If that seems like a rather non-committal piece of legislation, that’s because it is. No House resolution will compel a reticent White House to provide documents or witnesses if it has no intention of doing so, or, as in this case, does not see the impeachment inquiry as legitimate, and the resolution likely would not be binding enough on House Democrats to resolve the White House’s concerns about due process.

Indeed, when the draft legislation dropped Wednesday night, it included some basic boilerplate language about due process, but mostly signaled Democrats’ intent to change the process of their inquiry, from closed door hearings to open testimony on the floor of Congress. It also contained a provision gives ” [the House] Intelligence panel … sole authority to conduct the public hearings.”

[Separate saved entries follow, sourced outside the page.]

import Mathlib
import HarnessLib
import Summits.HubbardSuperconductivity.HubbardSuperconductivity.Theorems.ChiralWindowCwChannelInfContinuousL2
import Summits.HubbardSuperconductivity.HubbardSuperconductivity.Theorems.ChiralWindowCwKLChiralWindowFiniteMeasure
import Summits.HubbardSuperconductivity.HubbardSuperconductivity.Theorems.ChiralWindowCwKLChiralWindowGradient
import Summits.HubbardSuperconductivity.HubbardSuperconductivity.Theorems.ChiralWindowCwKLChiralWindowHausdorffFinite

/-!
# `stub_klFrameHS`: the frame of the Kohn–Luttinger reduction from a Hilbert–Schmidt kernel

For the nearest-neighbour band `ε₀ = squareDispersion 1 0` and `-4 < μ < 0` the Fermi-curve measure
`σ = fermiCurveMeasure ε₀ μ` is finite (`stub_klFiniteMeasure`, `stub_klGradient`,
`stub_klHausdorffFinite`).  Granted that the Lindhard kernel `(k, k') ↦ χ₀(k + k')` is square
integrable for `σ ⊗ σ`, the pairing form of the Kohn–Luttinger vertex `Γ_U(k, k') = U + U² χ₀(k + k')`
of any `ψ ∈ L²(σ)` splits as

`⟨ψ, Γ_U ψ⟩ = U (∫ ψ dσ)² + U² Q(ψ)`, `Q(ψ) = ∫ ψ(k) (∫ χ₀(k + k') ψ(k') dσ(k')) dσ(k)`,

(Fubini for the `L²` kernel `Γ_U` against `ψ ⊗ ψ`, linearity of the integral, and
`∫ ψ ⊗ ψ d(σ ⊗ σ) = (∫ ψ dσ)²`), and `Q` obeys the Hilbert–Schmidt bound
`|Q(ψ)| ≤ ‖ψ‖₂² ‖χ₀(· + ·)‖_{L²(σ ⊗ σ)}` (the generic `abs_integral_mul_integral_mul_le`).
-/

noncomputable section

set_option linter.dupNamespace false

namespace Summit.HubbardSuperconductivity.HubbardSuperconductivity.Theorems

open MeasureTheory Literature.MathematicalPhysics.QuantumLattice

/-- The Kohn–Luttinger kernel `Γ_U(z.1, z.2) = U + U² χ₀(z.1 + z.2)` is in `L²(σ ⊗ σ)` as soon as
`σ` is finite and `χ₀(· + ·) ∈ L²(σ ⊗ σ)`. [folklore] -/
theorem klhs_frame_memLp_kernel {ε : Momentum → ℝ} {μ : ℝ} (U : ℝ)
    [IsFiniteMeasure (fermiCurveMeasure ε μ)]
    (hK : MemLp (fun z : Momentum × Momentum => lindhardFunction ε μ (z.1 + z.2)) 2
      ((fermiCurveMeasure ε μ).prod (fermiCurveMeasure ε μ))) :
    MemLp (fun z : Momentum × Momentum => kohnLuttingerKernel ε μ U z.1 z.2) 2
      ((fermiCurveMeasure ε μ).prod (fermiCurveMeasure ε μ)) :=
  (memLp_const U).add (hK.const_mul (U ^ 2))

/-- **Splitting of the pairing form** for a finite Fermi-curve measure `σ` and a Hilbert–Schmidt
Lindhard kernel: `⟨ψ, Γ_U ψ⟩ = U (∫ ψ dσ)² + U² ∫ ψ(k) (∫ χ₀(k + k') ψ(k') dσ) dσ` for `ψ ∈ L²(σ)`.
[folklore] -/
theorem klhs_frame_pairingForm_split {ε : Momentum → ℝ} {μ : ℝ} (U : ℝ) {ψ : Momentum → ℝ}
    [IsFiniteMeasure (fermiCurveMeasure ε μ)]
    (hK : MemLp (fun z : Momentum × Momentum => lindhardFunction ε μ (z.1 + z.2)) 2
      ((fermiCurveMeasure ε μ).prod (fermiCurveMeasure ε μ)))
    (hψ : MemLp ψ 2 (fermiCurveMeasure ε μ)) :
    pairingForm ε μ U ψ =
      U * (∫ k, ψ k ∂fermiCurveMeasure ε μ) ^ 2 +
        U ^ 2 * ∫ k, ψ k * ∫ k', lindhardFunction ε μ (k + k') * ψ k'
          ∂fermiCurveMeasure ε μ ∂fermiCurveMeasure ε μ := by
  set σ := fermiCurveMeasure ε μ
  have hT : MemLp (fun z : Momentum × Momentum => ψ z.1 * ψ z.2) 2 (σ.prod σ) := memLp_two_tensor hψ
  have hTint : Integrable (fun z : Momentum × Momentum => ψ z.1 * ψ z.2) (σ.prod σ) :=
    hT.integrable one_le_two
  have hKT : Integrable (fun z : Momentum × Momentum => lindhardFunction ε μ (z.1 + z.2) * (ψ z.1 * ψ z.2))
      (σ.prod σ) := hK.integrable_mul hT
  have h1 : pairingForm ε μ U ψ =
      ∫ z, kohnLuttingerKernel ε μ U z.1 z.2 * (ψ z.1 * ψ z.2) ∂(σ.prod σ) :=
    integral_mul_integral_mul_eq_integral_prod hψ (klhs_frame_memLp_kernel U hK)
  have h2 : ∫ k, ψ k * ∫ k', lindhardFunction ε μ (k + k') * ψ k' ∂σ ∂σ =
      ∫ z, lindhardFunction ε μ (z.1 + z.2) * (ψ z.1 * ψ z.2) ∂(σ.prod σ) :=
    integral_mul_integral_mul_eq_integral_prod hψ hK
  calc pairingForm ε μ U ψ
      = ∫ z, kohnLuttingerKernel ε μ U z.1 z.2 * (ψ z.1 * ψ z.2) ∂(σ.prod σ) := h1
    _ = ∫ z, (U * (ψ z.1 * ψ z.2) +
          U ^ 2 * (lindhardFunction ε μ (z.1 + z.2) * (ψ z.1 * ψ z.2))) ∂(σ.prod σ) := by
        refine integral_congr_ae (Filter.Eventually.of_forall fun z => ?_)
        simp only [kohnLuttingerKernel]
        ring
    _ = U * ∫ z, ψ z.1 * ψ z.2 ∂(σ.prod σ) +
          U ^ 2 * ∫ z, lindhardFunction ε μ (z.1 + z.2) * (ψ z.1 * ψ z.2) ∂(σ.prod σ) := by
        rw [integral_add (hTint.const_mul U) (hKT.const_mul (U ^ 2)), integral_const_mul,
          integral_const_mul]
    _ = U * (∫ k, ψ k ∂σ) ^ 2 +
          U ^ 2 * ∫ k, ψ k * ∫ k', lindhardFunction ε μ (k + k') * ψ k' ∂σ ∂σ := by
        rw [integral_prod_mul (μ := σ) (ν := σ) ψ ψ, h2, sq (∫ k, ψ k ∂σ)]

/-- **Stub `stub_klFrameHS` (frame from Hilbert–Schmidt).** Given that `χ₀(k + k') ∈ L²(σ_μ ⊗ σ_μ)`
for all `-4 < μ < 0` (`σ_μ = fermiCurveMeasure ε₀ μ`, `ε₀ = squareDispersion 1 0`): for every such
`μ`, every `U` and every `ψ ∈ L²(σ_μ)`, `pairingForm ε₀ μ U ψ = U (∫ ψ dσ_μ)² + U² Q(ψ)` with
`Q(ψ) = ∫ ψ(k) (∫ χ₀(k + k') ψ(k') dσ_μ) dσ_μ`, and `|Q(ψ)| ≤ (∫ ψ² dσ_μ) · ‖χ₀(· + ·)‖_{L²(σ_μ ⊗ σ_μ)}`.
[folklore] -/
theorem stub_klFrameHS :
    (∀ μ ∈ Set.Ioo (-4 : ℝ) 0,
      MemLp (fun z : Momentum × Momentum => lindhardFunction (squareDispersion 1 0) μ (z.1 + z.2)) 2
        ((fermiCurveMeasure (squareDispersion 1 0) μ).prod (fermiCurveMeasure (squareDispersion 1 0) μ))) →
    ∀ μ ∈ Set.Ioo (-4 : ℝ) 0, ∀ (U : ℝ) (ψ : Momentum → ℝ),
      MemLp ψ 2 (fermiCurveMeasure (squareDispersion 1 0) μ) →
      pairingForm (squareDispersion 1 0) μ U ψ =
          U * (∫ k, ψ k ∂fermiCurveMeasure (squareDispersion 1 0) μ) ^ 2 +
          U ^ 2 * ∫ k, ψ k * ∫ k', lindhardFunction (squareDispersion 1 0) μ (k + k') * ψ k'
            ∂fermiCurveMeasure (squareDispersion 1 0) μ ∂fermiCurveMeasure (squareDispersion 1 0) μ ∧
      |∫ k, ψ k * ∫ k', lindhardFunction (squareDispersion 1 0) μ (k + k') * ψ k'
            ∂fermiCurveMeasure (squareDispersion 1 0) μ ∂fermiCurveMeasure (squareDispersion 1 0) μ| ≤
        (∫ k, ψ k ^ 2 ∂fermiCurveMeasure (squareDispersion 1 0) μ) *
          Real.sqrt (∫ z, (lindhardFunction (squareDispersion 1 0) μ (z.1 + z.2)) ^ 2
            ∂(fermiCurveMeasure (squareDispersion 1 0) μ).prod (fermiCurveMeasure (squareDispersion 1 0) μ)) := by
  intro hK μ hμ U ψ hψ
  haveI : IsFiniteMeasure (fermiCurveMeasure (squareDispersion 1 0) μ) :=
    stub_klFiniteMeasure stub_klGradient stub_klHausdorffFinite μ hμ
  exact ⟨klhs_frame_pairingForm_split U (hK μ hμ) hψ, abs_integral_mul_integral_mul_le hψ (hK μ hμ)⟩

end Summit.HubbardSuperconductivity.HubbardSuperconductivity.Theorems

end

That leaves Rep. Adam Schiff in charge of approving all witnesses, much to the chagrin of Republican legislators.

But they may not have to worry about the Schiff-led hearings just yet.

Monday, when Pelosi made her statements, however, Democrats were counting on a Thursday vote, and were proceeding as if the voting calendar was ironclad. Wednesday morning, however, it became clear that Democrats won’t be bringing the “impeachment resolution” up for a vote on Thursday, or perhaps, given that most legislators leave town to return to their home districts Thursday night, at any time this week.

“Hoyer, who controls the floor schedule, would not fully commit to holding the vote on Thursday,” according to the Washington Examiner. “‘We are going to have to consider whether or not it is ready to go on Thursday,’ Hoyer said.”